Goal of the exercise: From the entries below, reproduce exactly the line containing "-- a sequence", the line containing "rw [hcut k] at h1", and every line in between, with nothing added.

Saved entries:
· · · · · · ·
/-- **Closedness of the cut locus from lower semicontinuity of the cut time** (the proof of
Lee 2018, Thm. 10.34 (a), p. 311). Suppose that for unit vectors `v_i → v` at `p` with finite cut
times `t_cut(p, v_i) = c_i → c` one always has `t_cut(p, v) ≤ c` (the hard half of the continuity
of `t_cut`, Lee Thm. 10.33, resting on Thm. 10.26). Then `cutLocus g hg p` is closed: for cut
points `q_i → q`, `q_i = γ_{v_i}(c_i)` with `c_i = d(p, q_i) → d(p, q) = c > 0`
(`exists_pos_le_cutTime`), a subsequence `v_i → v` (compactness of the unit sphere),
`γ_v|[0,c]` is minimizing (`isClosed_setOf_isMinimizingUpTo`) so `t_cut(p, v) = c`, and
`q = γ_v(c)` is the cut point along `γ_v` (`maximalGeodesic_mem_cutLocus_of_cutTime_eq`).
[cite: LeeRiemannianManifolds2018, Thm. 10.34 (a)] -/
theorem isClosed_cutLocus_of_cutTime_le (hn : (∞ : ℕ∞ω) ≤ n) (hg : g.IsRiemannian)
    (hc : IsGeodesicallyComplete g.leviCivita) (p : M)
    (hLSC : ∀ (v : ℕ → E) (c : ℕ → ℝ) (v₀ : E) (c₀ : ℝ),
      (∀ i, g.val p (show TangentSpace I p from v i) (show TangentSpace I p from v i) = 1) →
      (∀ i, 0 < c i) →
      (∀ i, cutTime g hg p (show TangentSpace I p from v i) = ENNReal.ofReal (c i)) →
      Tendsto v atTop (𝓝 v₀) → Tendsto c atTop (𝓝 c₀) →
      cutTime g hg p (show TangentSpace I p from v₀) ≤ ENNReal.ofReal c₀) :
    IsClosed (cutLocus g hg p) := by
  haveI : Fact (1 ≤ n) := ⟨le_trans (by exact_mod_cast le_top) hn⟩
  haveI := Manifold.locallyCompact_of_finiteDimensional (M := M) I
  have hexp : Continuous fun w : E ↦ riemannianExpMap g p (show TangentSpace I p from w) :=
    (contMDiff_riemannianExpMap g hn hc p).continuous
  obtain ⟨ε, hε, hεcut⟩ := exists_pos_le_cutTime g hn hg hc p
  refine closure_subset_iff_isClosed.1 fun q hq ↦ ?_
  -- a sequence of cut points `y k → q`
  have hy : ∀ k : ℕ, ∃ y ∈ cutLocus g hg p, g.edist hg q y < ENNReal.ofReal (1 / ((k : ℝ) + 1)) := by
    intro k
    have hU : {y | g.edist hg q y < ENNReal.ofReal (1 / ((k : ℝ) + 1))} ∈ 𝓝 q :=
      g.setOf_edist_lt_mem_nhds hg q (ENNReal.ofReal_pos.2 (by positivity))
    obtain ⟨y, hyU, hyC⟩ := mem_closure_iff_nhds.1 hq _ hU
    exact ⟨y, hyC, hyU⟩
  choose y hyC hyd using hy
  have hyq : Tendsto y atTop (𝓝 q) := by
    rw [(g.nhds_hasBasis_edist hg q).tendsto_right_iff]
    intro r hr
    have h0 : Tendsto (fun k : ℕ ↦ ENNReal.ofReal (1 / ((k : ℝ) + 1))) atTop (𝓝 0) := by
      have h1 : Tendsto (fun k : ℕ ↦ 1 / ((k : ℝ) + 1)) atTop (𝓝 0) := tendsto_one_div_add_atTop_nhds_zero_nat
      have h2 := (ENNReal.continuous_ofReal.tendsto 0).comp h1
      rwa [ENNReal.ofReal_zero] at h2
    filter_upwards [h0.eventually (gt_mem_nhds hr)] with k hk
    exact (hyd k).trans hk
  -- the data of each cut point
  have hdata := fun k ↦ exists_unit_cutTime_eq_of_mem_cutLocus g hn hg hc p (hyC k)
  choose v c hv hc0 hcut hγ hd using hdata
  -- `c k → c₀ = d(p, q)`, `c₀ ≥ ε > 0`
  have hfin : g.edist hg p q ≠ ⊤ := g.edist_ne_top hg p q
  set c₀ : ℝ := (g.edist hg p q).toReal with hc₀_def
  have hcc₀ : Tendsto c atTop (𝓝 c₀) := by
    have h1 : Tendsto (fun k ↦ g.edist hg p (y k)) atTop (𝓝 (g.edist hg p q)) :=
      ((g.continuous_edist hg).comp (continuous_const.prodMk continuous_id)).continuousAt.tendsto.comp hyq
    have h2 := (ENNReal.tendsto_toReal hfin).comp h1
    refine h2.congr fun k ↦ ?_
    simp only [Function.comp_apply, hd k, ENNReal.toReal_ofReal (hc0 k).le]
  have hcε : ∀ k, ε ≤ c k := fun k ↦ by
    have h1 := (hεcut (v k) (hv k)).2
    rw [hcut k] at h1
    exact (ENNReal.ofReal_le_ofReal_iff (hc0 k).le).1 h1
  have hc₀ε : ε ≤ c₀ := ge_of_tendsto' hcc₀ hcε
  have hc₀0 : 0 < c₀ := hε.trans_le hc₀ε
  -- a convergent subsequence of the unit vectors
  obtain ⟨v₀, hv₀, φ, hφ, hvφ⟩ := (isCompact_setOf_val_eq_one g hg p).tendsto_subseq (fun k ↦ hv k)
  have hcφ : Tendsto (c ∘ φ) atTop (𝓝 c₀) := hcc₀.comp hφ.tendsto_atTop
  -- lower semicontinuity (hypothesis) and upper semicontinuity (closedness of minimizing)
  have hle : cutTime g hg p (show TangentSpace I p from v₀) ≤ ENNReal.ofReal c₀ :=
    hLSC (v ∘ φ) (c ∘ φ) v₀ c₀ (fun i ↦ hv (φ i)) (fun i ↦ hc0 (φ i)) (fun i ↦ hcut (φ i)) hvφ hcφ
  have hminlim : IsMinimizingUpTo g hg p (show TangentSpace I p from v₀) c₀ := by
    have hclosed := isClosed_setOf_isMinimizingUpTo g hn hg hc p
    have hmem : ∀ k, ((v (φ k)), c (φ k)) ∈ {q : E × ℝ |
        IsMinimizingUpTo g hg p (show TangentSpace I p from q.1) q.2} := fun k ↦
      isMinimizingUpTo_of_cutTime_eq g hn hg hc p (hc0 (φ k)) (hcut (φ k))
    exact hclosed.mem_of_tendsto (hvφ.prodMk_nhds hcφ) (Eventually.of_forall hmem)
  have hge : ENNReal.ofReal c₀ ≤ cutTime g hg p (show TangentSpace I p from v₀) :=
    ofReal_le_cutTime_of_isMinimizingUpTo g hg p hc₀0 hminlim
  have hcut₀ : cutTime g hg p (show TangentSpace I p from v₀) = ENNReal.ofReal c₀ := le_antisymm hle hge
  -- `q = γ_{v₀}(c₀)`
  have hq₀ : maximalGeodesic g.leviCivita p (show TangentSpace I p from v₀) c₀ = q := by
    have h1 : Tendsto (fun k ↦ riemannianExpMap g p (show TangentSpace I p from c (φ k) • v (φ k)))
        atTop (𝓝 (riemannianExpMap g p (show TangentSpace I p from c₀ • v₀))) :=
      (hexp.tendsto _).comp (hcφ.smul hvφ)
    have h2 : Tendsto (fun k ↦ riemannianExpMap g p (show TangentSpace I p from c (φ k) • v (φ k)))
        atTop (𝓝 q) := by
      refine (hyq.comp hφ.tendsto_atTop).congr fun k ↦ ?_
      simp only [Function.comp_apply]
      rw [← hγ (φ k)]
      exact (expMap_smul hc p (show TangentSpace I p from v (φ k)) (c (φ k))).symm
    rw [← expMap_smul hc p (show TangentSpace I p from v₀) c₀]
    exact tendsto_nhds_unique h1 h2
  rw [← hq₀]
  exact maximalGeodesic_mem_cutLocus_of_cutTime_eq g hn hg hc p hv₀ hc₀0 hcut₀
· · · · · · ·
Response to the task:
  -- a sequence of cut points `y k → q`
  have hy : ∀ k : ℕ, ∃ y ∈ cutLocus g hg p, g.edist hg q y < ENNReal.ofReal (1 / ((k : ℝ) + 1)) := by
    intro k
    have hU : {y | g.edist hg q y < ENNReal.ofReal (1 / ((k : ℝ) + 1))} ∈ 𝓝 q :=
      g.setOf_edist_lt_mem_nhds hg q (ENNReal.ofReal_pos.2 (by positivity))
    obtain ⟨y, hyU, hyC⟩ := mem_closure_iff_nhds.1 hq _ hU
    exact ⟨y, hyC, hyU⟩
  choose y hyC hyd using hy
  have hyq : Tendsto y atTop (𝓝 q) := by
    rw [(g.nhds_hasBasis_edist hg q).tendsto_right_iff]
    intro r hr
    have h0 : Tendsto (fun k : ℕ ↦ ENNReal.ofReal (1 / ((k : ℝ) + 1))) atTop (𝓝 0) := by
      have h1 : Tendsto (fun k : ℕ ↦ 1 / ((k : ℝ) + 1)) atTop (𝓝 0) := tendsto_one_div_add_atTop_nhds_zero_nat
      have h2 := (ENNReal.continuous_ofReal.tendsto 0).comp h1
      rwa [ENNReal.ofReal_zero] at h2
    filter_upwards [h0.eventually (gt_mem_nhds hr)] with k hk
    exact (hyd k).trans hk
  -- the data of each cut point
  have hdata := fun k ↦ exists_unit_cutTime_eq_of_mem_cutLocus g hn hg hc p (hyC k)
  choose v c hv hc0 hcut hγ hd using hdata
  -- `c k → c₀ = d(p, q)`, `c₀ ≥ ε > 0`
  have hfin : g.edist hg p q ≠ ⊤ := g.edist_ne_top hg p q
  set c₀ : ℝ := (g.edist hg p q).toReal with hc₀_def
  have hcc₀ : Tendsto c atTop (𝓝 c₀) := by
    have h1 : Tendsto (fun k ↦ g.edist hg p (y k)) atTop (𝓝 (g.edist hg p q)) :=
      ((g.continuous_edist hg).comp (continuous_const.prodMk continuous_id)).continuousAt.tendsto.comp hyq
    have h2 := (ENNReal.tendsto_toReal hfin).comp h1
    refine h2.congr fun k ↦ ?_
    simp only [Function.comp_apply, hd k, ENNReal.toReal_ofReal (hc0 k).le]
  have hcε : ∀ k, ε ≤ c k := fun k ↦ by
    have h1 := (hεcut (v k) (hv k)).2
    rw [hcut k] at h1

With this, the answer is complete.